The response that comes back begins with an "OK" followed by the actual program response, followed by Ctrl-D, followed by any error messages, followed by a second Ctrl-D, followed by a '>'.

You can implement this interface (for debugging purposes) to find out how it's snarling up beginning with: "%serialconnect --raw" and then doing %writebytes -b "sometext" and %readbytes

Background

This had been proposed as an enhancement to webrepl with the idea of a jupyter-like interface to webrepl rather than their faithful emulation of a command line: micropython/webrepl#32

My first implementation operated a spawned-process asyncronous sub-kernel that handled the serial connection. Ascync technology requires the whole program to work this way, or none of it.
So my next iteration was going to do it using standard python threads to handle the blocking of the serial connections.

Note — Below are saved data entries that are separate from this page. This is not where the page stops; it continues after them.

import Literature.Probability.RandomPlanarGeometry.HexSAWStripWidthThreeHatThirdContactAnnihilator
import HarnessLib

/-!
# The width-three strip: the FOURTH-POWER contact hat sums `Ĉ⁴` of `S₃` obey the order-`24` recurrence of the bridge sums with explicit sources —
# `Σ_r t_rĈ⁴ + 4Σ_r ṫ_rĈ³ + 6Σ_r ẗ_rĈ² + 4Σ_r t⃛_rĈ + Σ_r t⁗_rD̂ = 0` (module «WIDTH-THREE HAT FOURTH CONTACT ANNIHILATOR»)

Topic `Literature/Probability/RandomPlanarGeometry` (continues «WIDTH-THREE HAT THIRD CONTACT ANNIHILATOR» `HexSAWStripWidthThreeHatThirdContactAnnihilator.lean` —
`W3.detY_contact_cube_annihilator` (`Σ t_rĈ³ + 3Σ ṫ_rĈ² + 3Σ ẗ_rĈ + Σ t⃛_rD̂ = 0`), `W3.hatC3D`, `W3.detYDDDot` and the derivative plumbing — and «WIDTH-THREE HAT
CONTACT ANNIHILATOR» (`W3.detYVec`, `W3.detY/detYDot/detYDDot`)).  Lane «pcv-sawmu» (CriticalPhenomena venture), a-p2 g29 — first step towards the FOURTH contact
cumulant `κ₄` of the critical width-three strip (the `T = 2` value `κ₄(T=2) = (3339420 − 2361331√2)/32` is «WIDTH-TWO CONTACT KURTOSIS»).  One more `y∂_y`:
`y∂_yĈ³ = Ĉ⁴`, `y∂_y t⃛_r = t⁗_r`; binomial pattern `1, 4, 6, 4, 1`.  Source of the frame: W. Feller I (1968) XIII.6; nothing below is printed.

## What is proved (namespace `…SAW.HV.W3`)
* §1 `hatC4D y k` (`Ĉ⁴(k)_{ab} = Σ #top⁴·x^{#steps}y^{#top}`), `hasDerivAt_contactCubeSum_three`, `mul_derivContactCubeSum_three_eq` (`y∂_y Σ#top³wD = Σ#top⁴wD`).
* §2 `detYPolyDDDDot`, `detYDDDDot` (`t⁗_r = (y∂_y)⁴t_r = x_c^{48−2r}Σ m⁴c_{r,m}y^m`), `hasDerivAt_detYPolyDDDot`, `mul_deriv_detYPolyDDDot`, `hasDerivAt_detYDDDot`.
* §3 ★★★ **`detY_contact_fourth_annihilator`**:
  `Σ_{r<25} t_rĈ⁴(n+1+r)_{ab} + 4Σ ṫ_rĈ³(n+1+r)_{ab} + 6Σ ẗ_rĈ²(n+1+r)_{ab} + 4Σ t⃛_rĈ(n+1+r)_{ab} + Σ t⁗_rD̂(n+1+r)_{ab} = 0` (`y > 0`).

Label: LANE THEOREM (own result of lane «pcv-sawmu», a-p2 g29, 2026-08-28; not in print).  NOT claimed: the quartic law of `Ĉ⁴` and `κ₄(T=3)` (next modules).
-/

noncomputable section

open Finset Filter Topology Matrix Literature.Probability.LatticeModels Literature.Probability.Percolation

namespace Literature.Probability.RandomPlanarGeometry.SAW

namespace HV

namespace W3

/-! ## §1 The fourth-power contact hat sums and `y∂_y Ĉ³ = Ĉ⁴` -/

/-- The fourth-power contact hat bridge sum of `S₃`: `Ĉ⁴(k)_{ab} = Σ_{standard bridges a→b with 2k+χ_a−χ_b steps} #top⁴ · x^{#steps} y^{#top}`.
[cite: Feller1968, XIII.6; DuminilCopinHammond2013, §2.2; lane «pcv-sawmu» a-p2 g29] -/
def hatC4D (y : ℝ) (k : ℕ) : Matrix (Fin (2 * 3)) (Fin (2 * 3)) ℝ :=
  Matrix.of fun a b : Fin (2 * 3) => ∑ l ∈ LUset 3 (2 * k + 1) (hatLen k a b) (a : ℕ) (b : ℕ), (topCnt 3 l.tail : ℝ) ^ 4 * wD 3 y l

/-- `k·y^{k−1}·y = k·y^k` for natural `k` (both sides vanish at `k = 0`; plumbing, private). [folklore] -/
private theorem natMul_pow_pred_mul_w3q (k : ℕ) (y : ℝ) : (k : ℝ) * y ^ (k - 1) * y = (k : ℝ) * y ^ k := by
  rcases Nat.eq_zero_or_pos k with h | h
  · subst h; simp
  · rw [mul_assoc, ← pow_succ, Nat.sub_add_cancel h]

/-- The cube-weighted contact sum over a finite set of words is differentiable in `y` (plumbing). [cite: DuminilCopinHammond2013, §2.2; lane plumbing] -/
theorem hasDerivAt_contactCubeSum_three (S : Finset (List HV)) (y : ℝ) :
    HasDerivAt (fun y => ∑ l ∈ S, (topCnt 3 l.tail : ℝ) ^ 3 * wD 3 y l)
      (∑ l ∈ S, (topCnt 3 l.tail : ℝ) ^ 3 * (hexCriticalFugacity ^ (l.length - 1) * ((topCnt 3 l.tail : ℝ) * y ^ (topCnt 3 l.tail - 1)))) y := by
  unfold wD
  exact HasDerivAt.fun_sum fun l _ => ((hasDerivAt_pow _ y).const_mul _).const_mul _

/-- `y · ∂_y Σ #top³·wD = Σ #top⁴·wD` (plumbing). [cite: DuminilCopinHammond2013, §2.2; lane plumbing] -/
theorem mul_derivContactCubeSum_three_eq (S : Finset (List HV)) (y : ℝ) :
    y * ∑ l ∈ S, (topCnt 3 l.tail : ℝ) ^ 3 * (hexCriticalFugacity ^ (l.length - 1) * ((topCnt 3 l.tail : ℝ) * y ^ (topCnt 3 l.tail - 1))) =
      ∑ l ∈ S, (topCnt 3 l.tail : ℝ) ^ 4 * wD 3 y l := by
  rw [mul_sum]
  refine sum_congr rfl fun l _ => ?_
  unfold wD
  calc y * ((topCnt 3 l.tail : ℝ) ^ 3 * (hexCriticalFugacity ^ (l.length - 1) * ((topCnt 3 l.tail : ℝ) * y ^ (topCnt 3 l.tail - 1))))
      = (topCnt 3 l.tail : ℝ) ^ 3 * hexCriticalFugacity ^ (l.length - 1) * ((topCnt 3 l.tail : ℝ) * y ^ (topCnt 3 l.tail - 1) * y) := by ring
    _ = _ := by rw [natMul_pow_pred_mul_w3q]; ring

/-! ## §2 The fourth `y`-derivative data of `det P` -/

/-- `p⁗_r(y) = Σ_{m<8} m⁴·c_{r,m} y^m`. [cite: Feller1968, XIII.6; lane «pcv-sawmu» a-p2 g29] -/
def detYPolyDDDDot (r : ℕ) (y : ℝ) : ℝ := ∑ m : Fin 8, ((m : ℕ) : ℝ) ^ 4 * detYVec r m * y ^ (m : ℕ)

/-- `t⁗_r(y) := (y∂_y)⁴ t_r(y) = x_c^{48−2r}·p⁗_r(y)`. [cite: Feller1968, XIII.6; lane «pcv-sawmu» a-p2 g29] -/
def detYDDDDot (y : ℝ) (r : ℕ) : ℝ := hexCriticalFugacity ^ (48 - 2 * r) * detYPolyDDDDot r y

/-- `p⃛_r` is differentiable with derivative `Σ_m m³·c_{r,m}·(m y^{m−1})` (plumbing). [cite: Feller1968, XIII.6; lane plumbing] -/
theorem hasDerivAt_detYPolyDDDot (r : ℕ) (y : ℝ) :
    HasDerivAt (detYPolyDDDot r) (∑ m : Fin 8, ((m : ℕ) : ℝ) ^ 3 * detYVec r m * (((m : ℕ) : ℝ) * y ^ ((m : ℕ) - 1))) y := by
  unfold detYPolyDDDot
  exact HasDerivAt.fun_sum fun m _ => (hasDerivAt_pow (m : ℕ) y).const_mul _

/-- `y·p⃛_r′(y) = p⁗_r(y)` (plumbing). [cite: Feller1968, XIII.6; lane plumbing] -/
theorem mul_deriv_detYPolyDDDot (r : ℕ) (y : ℝ) :
    y * ∑ m : Fin 8, ((m : ℕ) : ℝ) ^ 3 * detYVec r m * (((m : ℕ) : ℝ) * y ^ ((m : ℕ) - 1)) = detYPolyDDDDot r y := by
  unfold detYPolyDDDDot
  rw [Finset.mul_sum]
  refine Finset.sum_congr rfl fun m _ => ?_
  rcases Nat.eq_zero_or_pos (m : ℕ) with h | h
  · rw [h]; simp
  · calc y * (((m : ℕ) : ℝ) ^ 3 * detYVec r m * (((m : ℕ) : ℝ) * y ^ ((m : ℕ) - 1)))
        = ((m : ℕ) : ℝ) ^ 4 * detYVec r m * (y * y ^ ((m : ℕ) - 1)) := by ring
      _ = ((m : ℕ) : ℝ) ^ 4 * detYVec r m * y ^ (m : ℕ) := by rw [← pow_succ', Nat.sub_add_cancel h]

/-- `t⃛_r` is differentiable in `y` and `y·t⃛_r′ = t⁗_r` (plumbing). [cite: Feller1968, XIII.6; lane plumbing] -/
theorem hasDerivAt_detYDDDot (y : ℝ) (r : ℕ) : ∃ d : ℝ, HasDerivAt (fun y => detYDDDot y r) d y ∧ y * d = detYDDDDot y r := by
  refine ⟨hexCriticalFugacity ^ (48 - 2 * r) * ∑ m : Fin 8, ((m : ℕ) : ℝ) ^ 3 * detYVec r m * (((m : ℕ) : ℝ) * y ^ ((m : ℕ) - 1)), ?_, ?_⟩
  · unfold detYDDDot; exact (hasDerivAt_detYPolyDDDot r y).const_mul _
  · unfold detYDDDDot; rw [← mul_deriv_detYPolyDDDot]; ring

/-! ## §3 The fourth contact annihilator -/

/-- ★★★ **The fourth contact annihilator**: for `y > 0`, all levels `a, b` and all `n`,
`Σ_{r<25} t_rĈ⁴(n+1+r)_{ab} + 4Σ_r ṫ_rĈ³ + 6Σ_r ẗ_rĈ² + 4Σ_r t⃛_rĈ + Σ_r t⁗_rD̂ = 0` — `y∂_y` of `detY_contact_cube_annihilator` (`y∂_yĈ³ = Ĉ⁴`, …,
`y∂_y t⃛ = t⁗`; binomial pattern `1, 4, 6, 4, 1`).  This closes the linear system for the first FOUR contact moments of long `S₃` bridges.
[cite: Feller1968, XIII.6 (moments of the number of renewals by differentiating the renewal equation); Stanley2012EC1, §4.1 Theorem 4.1.1 (iii); lane «pcv-sawmu» a-p2 g29 — own result, not in print] -/
theorem detY_contact_fourth_annihilator {y : ℝ} (hy : 0 < y) (a b : Fin (2 * 3)) (n : ℕ) :
    ∑ r ∈ range 25, detY y r * hatC4D y (n + 1 + r) a b + 4 * ∑ r ∈ range 25, detYDot y r * hatC3D y (n + 1 + r) a b
      + 6 * ∑ r ∈ range 25, detYDDot y r * hatC2D y (n + 1 + r) a b + 4 * ∑ r ∈ range 25, detYDDDot y r * hatCD y (n + 1 + r) a b
      + ∑ r ∈ range 25, detYDDDDot y r * hatD 3 y (n + 1 + r) a b = 0 := by
  -- derivative data of the five slice families
  set dU : ℕ → ℝ → ℝ := fun k y =>
    ∑ l ∈ LUset 3 (2 * k + 1) (hatLen k a b) (a : ℕ) (b : ℕ), hexCriticalFugacity ^ (l.length - 1) * ((topCnt 3 l.tail : ℝ) * y ^ (topCnt 3 l.tail - 1))
    with hdU
  set dC : ℕ → ℝ → ℝ := fun k y =>
    ∑ l ∈ LUset 3 (2 * k + 1) (hatLen k a b) (a : ℕ) (b : ℕ),
      (topCnt 3 l.tail : ℝ) * (hexCriticalFugacity ^ (l.length - 1) * ((topCnt 3 l.tail : ℝ) * y ^ (topCnt 3 l.tail - 1))) with hdC
  set dC2 : ℕ → ℝ → ℝ := fun k y =>
    ∑ l ∈ LUset 3 (2 * k + 1) (hatLen k a b) (a : ℕ) (b : ℕ),
      (topCnt 3 l.tail : ℝ) ^ 2 * (hexCriticalFugacity ^ (l.length - 1) * ((topCnt 3 l.tail : ℝ) * y ^ (topCnt 3 l.tail - 1))) with hdC2
  set dC3 : ℕ → ℝ → ℝ := fun k y =>
    ∑ l ∈ LUset 3 (2 * k + 1) (hatLen k a b) (a : ℕ) (b : ℕ),
      (topCnt 3 l.tail : ℝ) ^ 3 * (hexCriticalFugacity ^ (l.length - 1) * ((topCnt 3 l.tail : ℝ) * y ^ (topCnt 3 l.tail - 1))) with hdC3
  have hD : ∀ k (y : ℝ), HasDerivAt (fun y => hatD 3 y k a b) (dU k y) y := fun k y => hasDerivAt_LUs (2 * k + 1) (hatLen k a b) _ _ y
  have hC : ∀ k (y : ℝ), HasDerivAt (fun y => hatCD y k a b) (dC k y) y := fun k y => by
    simp only [hatCD, Matrix.of_apply]; exact hasDerivAt_contactSum _ y
  have hC2d : ∀ k (y : ℝ), HasDerivAt (fun y => hatC2D y k a b) (dC2 k y) y := fun k y => by
    simp only [hatC2D, Matrix.of_apply]; exact hasDerivAt_contactSqSum_three _ y
  have hC3d : ∀ k (y : ℝ), HasDerivAt (fun y => hatC3D y k a b) (dC3 k y) y := fun k y => by
    simp only [hatC3D, Matrix.of_apply]; exact hasDerivAt_contactCubeSum_three _ y
  have hU : ∀ k, y * dU k y = hatCD y k a b := fun k => by
    rw [hdU]; simp only [hatCD, Matrix.of_apply]; exact mul_derivSum_eq_contactSum _ y
  have hC2 : ∀ k, y * dC k y = hatC2D y k a b := fun k => by
    rw [hdC]; simp only [hatC2D, Matrix.of_apply]; exact mul_derivContactSum_eq _ y
  have hC3 : ∀ k, y * dC2 k y = hatC3D y k a b := fun k => by
    rw [hdC2]; simp only [hatC3D, Matrix.of_apply]; exact mul_derivContactSqSum_three_eq _ y
  have hC4 : ∀ k, y * dC3 k y = hatC4D y k a b := fun k => by
    rw [hdC3]; simp only [hatC4D, Matrix.of_apply]; exact mul_derivContactCubeSum_three_eq _ y
  choose dT hdT hTdot using fun r => hasDerivAt_detY y r
  choose dTd hdTd hTddot using fun r => hasDerivAt_detYDot y r
  choose dTdd hdTdd hTdddot using fun r => hasDerivAt_detYDDot y r
  choose dTddd hdTddd hTddddot using fun r => hasDerivAt_detYDDDot y r
  set F : ℝ → ℝ := fun y => ∑ r ∈ range 25, detY y r * hatC3D y (n + 1 + r) a b + 3 * ∑ r ∈ range 25, detYDot y r * hatC2D y (n + 1 + r) a b
      + 3 * ∑ r ∈ range 25, detYDDot y r * hatCD y (n + 1 + r) a b + ∑ r ∈ range 25, detYDDDot y r * hatD 3 y (n + 1 + r) a b with hF
  have hFd : HasDerivAt F (∑ r ∈ range 25, (dT r * hatC3D y (n + 1 + r) a b + detY y r * dC3 (n + 1 + r) y)
      + 3 * ∑ r ∈ range 25, (dTd r * hatC2D y (n + 1 + r) a b + detYDot y r * dC2 (n + 1 + r) y)
      + 3 * ∑ r ∈ range 25, (dTdd r * hatCD y (n + 1 + r) a b + detYDDot y r * dC (n + 1 + r) y)
      + ∑ r ∈ range 25, (dTddd r * hatD 3 y (n + 1 + r) a b + detYDDDot y r * dU (n + 1 + r) y)) y := by
    rw [hF]
    exact (((HasDerivAt.fun_sum fun r _ => (hdT r).mul (hC3d (n + 1 + r) y)).add
      ((HasDerivAt.fun_sum fun r _ => (hdTd r).mul (hC2d (n + 1 + r) y)).const_mul 3)).add
      ((HasDerivAt.fun_sum fun r _ => (hdTdd r).mul (hC (n + 1 + r) y)).const_mul 3)).add
      (HasDerivAt.fun_sum fun r _ => (hdTddd r).mul (hD (n + 1 + r) y))
  have hF0 : F =ᶠ[𝓝 y] fun _ => (0 : ℝ) := by
    filter_upwards [Ioi_mem_nhds hy] with y' hy'
    rw [hF]; exact detY_contact_cube_annihilator hy' a b n
  have hzero := (hFd.congr_of_eventuallyEq hF0.symm).unique (hasDerivAt_const y (0 : ℝ))
  have hmul : y * (∑ r ∈ range 25, (dT r * hatC3D y (n + 1 + r) a b + detY y r * dC3 (n + 1 + r) y)
      + 3 * ∑ r ∈ range 25, (dTd r * hatC2D y (n + 1 + r) a b + detYDot y r * dC2 (n + 1 + r) y)
      + 3 * ∑ r ∈ range 25, (dTdd r * hatCD y (n + 1 + r) a b + detYDDot y r * dC (n + 1 + r) y)
      + ∑ r ∈ range 25, (dTddd r * hatD 3 y (n + 1 + r) a b + detYDDDot y r * dU (n + 1 + r) y))
      = ∑ r ∈ range 25, detY y r * hatC4D y (n + 1 + r) a b + 4 * ∑ r ∈ range 25, detYDot y r * hatC3D y (n + 1 + r) a b
        + 6 * ∑ r ∈ range 25, detYDDot y r * hatC2D y (n + 1 + r) a b + 4 * ∑ r ∈ range 25, detYDDDot y r * hatCD y (n + 1 + r) a b
        + ∑ r ∈ range 25, detYDDDDot y r * hatD 3 y (n + 1 + r) a b := by
    simp only [mul_add, Finset.mul_sum, ← Finset.sum_add_distrib]
    refine Finset.sum_congr rfl fun r _ => ?_
    rw [← hU (n + 1 + r), ← hC2 (n + 1 + r), ← hC3 (n + 1 + r), ← hC4 (n + 1 + r), ← hTdot r, ← hTddot r, ← hTdddot r, ← hTddddot r]; ring
  rw [← hmul, hzero, mul_zero]

end W3

end HV

end Literature.Probability.RandomPlanarGeometry.SAW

However, further review proved that this was unnecessarily complex if you consider the whole kernel itself to be operating asyncronously with the front end notebook UI. In particular, if the notebook can independently issue Ctrl-C KeyboardInterrupt signals into the kernel, there is no longer a need to worry about what happens when it hangs waiting for input from a serial connection.

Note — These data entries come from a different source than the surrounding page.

import Mathlib
import HarnessLib
import Summits.HubbardSuperconductivity.HubbardSuperconductivity.Theorems.KLProgrammeKLRegimeSectorSliceGramFat
import Summits.HubbardSuperconductivity.HubbardSuperconductivity.Theorems.KLProgrammeH10TwoPointLimitSectorMultiplierOverlapRegime
import Summits.HubbardSuperconductivity.HubbardSuperconductivity.Theorems.KLProgrammeKLRegimeEngineV8DefsU4
import Summits.HubbardSuperconductivity.HubbardSuperconductivity.Theorems.KLProgrammeKLRegimeWickOrderedStep

/-!
# Route `KLProgramme` — ENGINE child stmt-HubbardSuperconductivity-20236 `KLRegimeEngineV16`, `stub_engine_step_norms` / `stub_engine_step_values`
# (E.5 `CR` classes): the sector-resolved ENTRY bound `κ²` and the Gram constant of the FAT-sectorised slice lines IN THE KL REGIME, keyed by
# `FrameOK`, for EVERY slice below the family's scale (pairing-robust)

Cell gate-hubbard-kl, seat hubbard-kl-k3c2-p3 (g4, row «sector-counting import (DR2000 L11/L12) for the leg-dress bar»).  Companion of
…SectorSliceGramFat (g3: `norm_entry_sliceCT_bgmFat_le`, `isGramBoundedR_sliceCT_bgmFat`, `gramConst_sq_bgmFat_closed`) in the key of p4's
…SectorMultiplierOverlapRegime: the frame data of the fat pack (`B = bandBounds (−6/5) (−1/10)`, frame `C²` size `A := κ₀/4`,
`κ₀ = min (min (Dt_min/4) (ρ_min/4)) (1/40)`, zone margin `1/10`, cutoff-profile constant `d` of `exists_abs_derivs_bgmCutoffSq_le`) are discharged
from `FrameOK R U (nScales β) μ K`, `μ ∈ klWindowC`, `klBetaMin ≤ β ≤ e^{c/U²}` and the thresholds on `c`, `U`; the scale facts (`π ≤ Λ_m β`,
`2^{m+1} ≤ L`, `L·Λ_m ≥ πβ`) from `m ≤ nScales β`, `β² ≤ L`.  For the lines `C′ = S(Ft)ᵀ·C^K_{(Λ,Λ′]}·S(Ft)`, `Ft = bgmFatMultiplier … klE0 … (m+1)`,
and ANY slice with `0 < Λ ≤ Λ′`, `Λ ≤ Λ_{m+1} = klScale klE0 (m+1)` (the index bookkeeping of SECTOR-RADIAL-ALIGNMENT.md, evidence #13 on 20236:
an `hsupp`-consistent step pairs the fat family of index `k` with slices of index `≥ k+2`, so the slice scale must be FREE below the family's):

* `isGramBoundedR_of_le` — monotonicity of the replica-Gram constant; `cQ_le_one`, `cRhomin_le_two` — `ρ_min ≤ 2` on any band window;
* **`gram_entry_sliceCT_bgmFat_of_thresholds`** — `∃ Cκ > 0` (absolute): in the regime, for every `m ≤ nScales β` and every such slice,
  `‖C′(Y,Y′)‖ ≤ Cκ·(Λ_{m+1}/Λ)·e₀·8^{-(m+1)}` and `IsGramBoundedR C′ √(Cκ·(Λ_{m+1}/Λ)·e₀·8^{-(m+1)})` (BGM (2.80): `γ^{3h/2}`, times the shift `Λ_{m+1}/Λ`);
* **`gram_entry_sliceCT_bgmFat_klEng`**, **`gram_entry_klSliceCov_bgmFat_klEng`** — the same under EXACTLY the binders of the gen-6 engine stubs
  (`P.WF`, `R.WF2`, `0 < c ≤ klEngC₃3 P R`, `0 < U ≤ klEngU₀4 P R c`, `klEngL₃ β U ≤ L`, `klEngM₃ β U L ≤ M`), the second one for the engine's own
  slices `klSliceCov L M β μ K n′`, `n ≤ n′`: `‖(S(Ft_n)ᵀ·g_{n′}·S(Ft_n))(Y,Y′)‖ ≤ Cκ·(Λ_n/Λ_{n′})·e₀·8^{-n}`.

Everything is proved; no definitions, no named facts.  References (locators only): Benfatto–Giuliani–Mastropietro, Ann. Henri Poincaré 7 (2006)
§2.7 (2.66)–(2.67), §2.8 (2.80); Disertori–Rivasseau, Comm. Math. Phys. 215 (2000) §IV.2 Lemma 11.
-/

noncomputable section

Other known projects that have implemented a Jupyter Micropython kernel are:

In my defence, this is not an effect of not-invented-here syndrome; I did not discover most of these other projects until I had mostly written this one.

I do think that for robustness it is important to expose the full processes of making connections. For my purposes this is more robust and contains debugging (of the serial connections) capability through its %lsmagic functions.

Other known projects to have made Jupyter-like or secondary interfaces to Micropython:

The general approach of all of these is to make use of the Ctrl-A paste mode with its Ctrl-D end of message signals.
The problem with this mode is it was actually designed for automatic testing rather than supporting an interactive REPL (Read Execute Print Loop) system (citation required), so there can be reliability issues to do with accidentally escaping from this mode or not being able to detect the state of being in it.

For example, you can't safely do a Ctrl-B to leave the paste mode and then a Ctrl-A to re-enter paste mode cleanly, because a Ctrl-B in the non-paste mode will reboot the device.